Lesson 1: Measuring the Volume of a Classroom

Narrative

Students use their yardsticks to measure the classroom and to compute the volume. They measure the length, width and height of the classroom. After they have the measurements, they compute the volume. They can use inches, feet or yards, each has advantages and disadvantages. The question is posed in terms of cubic ft, so that is the natural unit of measurement.

Inches: Easy to measure, they will multiply big numbers and get a big numeral as a result. Result is difficult to picture.

Feet or yards: Measurements will have fractional parts or decimals. Multiplication uses smaller numbers but includes fractions or decimals. The result is a smaller numeral.

Measuring the dimensions of the room will pose some logistic difficulties. It is easier if groups pool their resources and use all or at least two of their yardsticks end to end rather than iterate with just one.

Launch

Students work in their maker groups from the previous lesson and they use their yardstick. Have a box that is 1 ft on each side, i.e. 1 ft^3 cube to illustrate the question.

Task Statement

In the previous lesson we made yardsticks to help us figure out how much stuff would fit into our classroom. Today we’ll answer that question. How many 1 ft^3 cubes could we fit into the classroom?

Task Solution

The question asked about the number of cubic ft boxes that would fit into the classroom. So we need the length, width and height of the classroom up to whole feet to determine how many boxes could be stacked across the floor and up the walls of the classroom. One layer of boxes across the floor would be length x width and we can fit as many layers as the height of the classroom in ft, e.g. 1 layer is 30 rows of 20 boxes = 600 boxes. We can fit 9 layers into the classroom so the total number of boxes is 9 layers of 600 boxes = 5400 boxes. 

Synthesis

We multiplied 9 layers of 30 rows of 20 boxes = 9*30*20 = 5400 boxes. This gives us the volume computation 30 ft x 20 ft x 9 ft = 5400 ft^3. Notice if students multiplied the numbers in a different order and interpret the order, e.g. first stack up a layer against the wall and then repeat stacking layers until the room is full. Keep track of the different computations and their interpretations. Ask if there would be any gaps between the boxes and the walls. As an extension students could compute the volume of the gap using inches.

Task Narrative

Students generate dimensions of rectangular prisms with volume 60 ft^3. They make a model with linker cubes and then create the footprint of the actual prism on the floor of the classroom and hold up ropes to illustrate the height. The mathematical purpose of this task is to realize that different prisms can have the same volume and to deepen the understanding of volume as the number of unit cubes that fill a 3-d space. As students work, take note of groups that use different dimensions.

Launch

Have linker cubes or other cubes available for students to make a plan for how to stack the boxes in a rectangular prism. Other materials needed: painter’s tape to mark the outline on the floor and rope to illustrate the height.

Task Statement

The library is getting painted over the summer and they need to store 60 (50?) boxes that are 1 ft3 in our classroom. We need to figure out where to put them. The overall configuration has to be a rectangular prism. Use the linker cubes to make a plan for how to stack the boxes. Be prepared to share your reasoning with the class.

Task Solution

60 = 10*3*2=10*2*3=2*3*10=3*2*10=2*10*3=3*10*2 (length, width, height - some more practical than others, ceiling might not be 10 ft high)

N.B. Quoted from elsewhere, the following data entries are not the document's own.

import Literature.RepresentationTheory.FiniteGroups.SymmetricGroupFixedWords
import Literature.NumberTheory.DiophantineGeometry.SchurWeylHighestWeightProofs
import HarnessLib

/-!
# Orthogonality of Frobenius's alternating coefficients: `∑_σ X^λ(σ)² = D!`

Topic `Literature/RepresentationTheory/FiniteGroups`; second step of the proof of Frobenius's
character formula for the symmetric groups (Fulton–Harris, *Representation Theory*, §4.3,
Prop. 4.37 through formulas (4.13)–(4.16); Macdonald, *Symmetric Functions*, Ch. I §7 (7.3)–(7.6)).
With `F_σ(x) = ∑_{w ∘ σ = w} x^{cont w}` the fixed-word enumerator (`= ∏ p_{cycle lengths}`) and
`X^{lam}(σ) = [x^{lam+ρ}](a_ρ(x) F_σ(x))` Frobenius's alternating coefficient
(`SymmetricGroupFixedWords.lean`), this file PROVES, for every finite position set `ι` and every
exponent vector `lam ∈ ℕ^N` with `|lam| = |ι|` and `lam + ρ` injective:

* `sum_frobeniusChar_mul_self` — **`∑_{σ ∈ 𝔖_ι} X^{lam}(σ)² = |ι|!`** (Fulton–Harris (4.16),
  `⟨ω_λ, ω_λ⟩ = 1`), through the bilinear form
  `sum_coeff_mul_coeff_alternant_mul_fixedWordPoly`:
  `∑_σ [x^α](a_ρF_σ) · [x^β](a_ρF_σ) = |ι|! · [x^α] a_β(x)` whenever `|β| = |ι| + |ρ|`.

The proof is Frobenius's, organised so that only finite sums of monomials occur:

1. **Burnside / cycle index** (`sum_perm_sum_fixed_prod_eq`, `sum_fixedWordEnum_mul`):
   `∑_σ F_σ(x) F_σ(y) = ∑_{u : ι → [N]²} |Stab u| (x⊗y)^{cont u} = |ι|! · h_{|ι|}(x ⊗ y)`, since a
   pair of fixed words is a fixed word in the alphabet `[N]²`, and over the words of one content
   (one `𝔖_ι`-orbit, `exists_perm_comp_eq_of_card_fiber_eq` of the tree) the stabiliser orders sum
   to `|ι|!` (`sum_card_stab_eq_factorial`; every content occurs, `exists_word_of_content`). This is
   `∑_𝐢 P^{(𝐢)}(x)P^{(𝐢)}(y)/z(𝐢) = ∏_{i,j}(1 - x_i y_j)⁻¹` (Fulton–Harris (4.15), (A.32)) degree by
   degree.
2. **Cauchy** (`sum_piAntidiag_alternant_mul_prod_pow`): `a_ρ(x)a_ρ(y) h_D(x⊗y) =
   ∑_{|m| = D+|ρ|} a_m(x) y^m`, the `T^{D+|ρ|}`-coefficient of the tree's Cauchy determinant
   `altSeries_mul_cauchyProd` (`SchurPolynomials.lean`; Macdonald I (4.3)).
3. **Extraction** in the iterated polynomial ring `ℤ[y][x]` (`coeff_coeff_map_mul_C`): comparing
   the coefficients of `x^α y^β` gives the bilinear form, and `[x^{lam+ρ}] a_{lam+ρ}(x) = 1` for
   injective `lam + ρ` (`coeff_alternant_X_self`).

No representation theory enters this file; the identification `X^λ = χ^λ` is
`SymmetricGroupFrobeniusFormula.lean`.

## References

* W. Fulton, J. Harris, *Representation Theory. A First Course*, GTM 129 (1991), §4.3
  (Prop. 4.37, (4.13)–(4.16)) and Appendix A (A.32). [FultonHarrisGTM129]
* I. G. Macdonald, *Symmetric Functions and Hall Polynomials*, 2nd ed. (1995), Ch. I §2 (2.14'),
  §4 (4.3), §7. [Macdonald1995]

## Mathlib and tree

Mathlib: `PowerSeries.coeff_prod`, `Finset.piAntidiag`/`finsuppAntidiag`,
`Finset.sum_fiberwise_of_maps_to`, `Finset.card_equiv`, `Fintype.equivOfCardEq`,
`Equiv.arrowProdEquivProdArrow`, `MvPolynomial.map`/`coeff_map`/`coeff_C_mul`/`coeff_monomial`.
Tree: `alternant`, `rho`, `geom`, `altSeries`, `cauchyProd`, `altSeries_mul_cauchyProd`,
`map_alternant` (`SchurPolynomials.lean`); `fixedWordPoly`, `frobeniusChar`,
`alternant_X_eq_sum_monomial` (`SymmetricGroupFixedWords.lean`);
`exists_perm_comp_eq_of_card_fiber_eq` (`SchurWeylHighestWeightProofs.lean`).
-/

noncomputable section

open scoped BigOperators
open MvPolynomial Finset

namespace Literature.RepresentationTheory.FiniteGroups

open Literature.RingTheory.SymmetricFunctions.SymmPoly (alternant alternant_eq_sum rho geom coeff_geom
  geom_mul_one_sub altSeries cauchyProd altSeries_mul_cauchyProd map_alternant)
open Literature.NumberTheory.DiophantineGeometry (exists_perm_comp_eq_of_card_fiber_eq)

/-! ### Orbit–stabilizer bookkeeping for words -/

section Orbit

variable {ι α : Type*} [Fintype ι] [DecidableEq ι] [Fintype α] [DecidableEq α]

/-- Exchange of summations: `∑_σ ∑_{u ∘ σ = u} f u = ∑_u |Stab u| • f u`. [folklore] -/
theorem sum_perm_sum_fixed_eq {M : Type*} [AddCommMonoid M] (f : (ι → α) → M) :
    ∑ σ : Equiv.Perm ι, ∑ u ∈ univ.filter (fun u : ι → α => u ∘ ⇑σ = u), f u =
      ∑ u : ι → α, (univ.filter fun σ : Equiv.Perm ι => u ∘ ⇑σ = u).card • f u := by
  simp_rw [Finset.sum_filter]
  rw [Finset.sum_comm]
  refine Finset.sum_congr rfl fun u _ => ?_
  rw [← Finset.sum_filter, Finset.sum_const]

omit [Fintype α] in
/-- The stabiliser of a translate `u ∘ g` is conjugate to that of `u`; same cardinality.
[folklore] -/
theorem card_stab_comp_perm (u : ι → α) (g : Equiv.Perm ι) :
    (univ.filter fun σ : Equiv.Perm ι => (u ∘ ⇑g) ∘ ⇑σ = u ∘ ⇑g).card =
      (univ.filter fun σ : Equiv.Perm ι => u ∘ ⇑σ = u).card := by
  refine Finset.card_equiv (MulAut.conj g).toEquiv fun σ => ?_
  simp only [mem_filter, mem_univ, true_and, MulEquiv.toEquiv_eq_coe, MulEquiv.coe_toEquiv,
    MulAut.conj_apply]
  constructor
  · intro h
    funext p
    have := congr_fun h (g⁻¹ p)
    simpa using this
  · intro h
    funext p
    have := congr_fun h (g p)
    simpa using this
import Mathlib
import HarnessLib
import Summits.ValiantsHypothesis.ValiantsHypothesis.Theses.MonotoneRestoration
import Literature.Computability.AlgebraicComplexity.ArithCircuit
import Literature.Computability.AlgebraicComplexity.ArithCircuitProofs
import Literature.Computability.AlgebraicComplexity.MonotoneStructure
import Literature.Computability.AlgebraicComplexity.PermanentIrreducible
import Literature.ModelTheory.FiniteModelTheory.CkEquiv
import Summits.ValiantsHypothesis.ValiantsHypothesis.Theorems.MonotoneRestorationMonotoneRestorationQPCosetCount
import Summits.ValiantsHypothesis.ValiantsHypothesis.Theorems.MonotoneRestorationMonotoneRestorationQPSymmetricLB
import Summits.ValiantsHypothesis.ValiantsHypothesis.Theorems.MonotoneRestorationMonotoneRestorationQPSupportSymmetrisation
import Summits.ValiantsHypothesis.ValiantsHypothesis.Theorems.MonotoneRestorationMonotoneRestorationQPSparseRegime
import Summits.ValiantsHypothesis.ValiantsHypothesis.Theorems.MonotoneRestorationMonotoneRestorationQPBeta
import Literature.Computability.AlgebraicComplexity.SymmetricArithCircuit
import Literature.Computability.AlgebraicComplexity.DawarWilsenach2025Proofs
import Literature.GroupTheory.PermutationGroups.SmallIndexSubgroups
import Summits.ValiantsHypothesis.ValiantsHypothesis.Theorems.MonotoneRestorationQP.Negative.LoadBearing
import Summits.ValiantsHypothesis.ValiantsHypothesis.Theorems.MonotoneRestorationMonotoneRestorationQPPermSupportCount
import Literature.Computability.AlgebraicComplexity.RazElusiveGeneralRouteProofs

/-! TTRL-lite variant V19268 of stmt-ValiantsHypothesis-15886

Variant V19268 (`lemma_proposal`, `[map_coeff]`) of the stub `stub_esymmRowSums_complexity` of line
c2 of the crux `MonotoneRestorationQP`: changing coefficients along a ring homomorphism never
increases the fan-in-two circuit complexity, `L_{K'}(map φ f) ≤ L_K(f)` — map every constant and
every sum coefficient of a size-optimal circuit along `φ` (`ArithCircuit.map`; size and fan-in are
unchanged, and the mapped circuit computes `MvPolynomial.map φ f`).  This is exactly the tree lemma
`ArithCircuit.complexity_map_le` (`Literature/Computability/AlgebraicComplexity/RazElusiveGeneralRouteProofs.lean`,
universe-polymorphic in `K`, `K'`, `σ`), instantiated at `Type`.
-/

-- `ValiantsHypothesis.ValiantsHypothesis`: the D-0017 layout repeats the problem name in the path.
set_option linter.dupNamespace false

namespace Summit.ValiantsHypothesis.ValiantsHypothesis.Theorems

open Summit.ValiantsHypothesis.ValiantsHypothesis.Theses.MonotoneRestoration
open Literature.Computability.AlgebraicComplexity

/-- **TTRL-lite variant V19268** (`[map_coeff]`) of `stub_esymmRowSums_complexity`
(stmt-ValiantsHypothesis-15886): extension / change of scalars is free for circuit complexity —
for every ring homomorphism `φ : K →+* K'` and every `f : MvPolynomial σ K`,
`complexity (MvPolynomial.map φ f) ≤ complexity f` (map the constants and coefficients of a
size-optimal fan-in-two circuit for `f` along `φ`, gate by gate).  Instance of the tree lemma
`ArithCircuit.complexity_map_le`. [cite: Burgisser2000, §4.1] [cite: Raz2010, Prop. 5.6, proof] -/
theorem stub_esymmRowSums_complexity_var19268 :
    ∀ (K K' : Type) [CommSemiring K] [CommSemiring K'] (φ : K →+* K') (σ : Type)
      (f : MvPolynomial σ K), complexity (MvPolynomial.map φ f) ≤ complexity f :=
  fun _K _K' _ _ φ _σ f => ArithCircuit.complexity_map_le φ f

end Summit.ValiantsHypothesis.ValiantsHypothesis.Theorems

60 = 5*3*4 (or any permutation)

60 = 6*2*5 (or any permutation)

60 = 60*1*1 (probably not feasible)

60 = 30*2*1 (not feasible?, not efficient)

60 = 15*2*2  (not feasible?, not efficient)

Synthesis

After students make their linker cube models, have groups that used different dimensions show their models and demonstrate that it gives the correct volume. Keep track of the different numerical equations on the board. 

Some configurations are mathematically possible but would not fit into the classroom. Discuss the pros and cons of different configurations for this particular purpose - too high is hard to stack, too low requires too much floor space. Have students agree on one or two and as a class mark the footprint of the prism on the floor of the classroom using painter’s tape. Have student hold up rope or stand in the corners and illustrate how high the prism would be. Make a point that the entire inside of this prism would be solidly filled with boxes.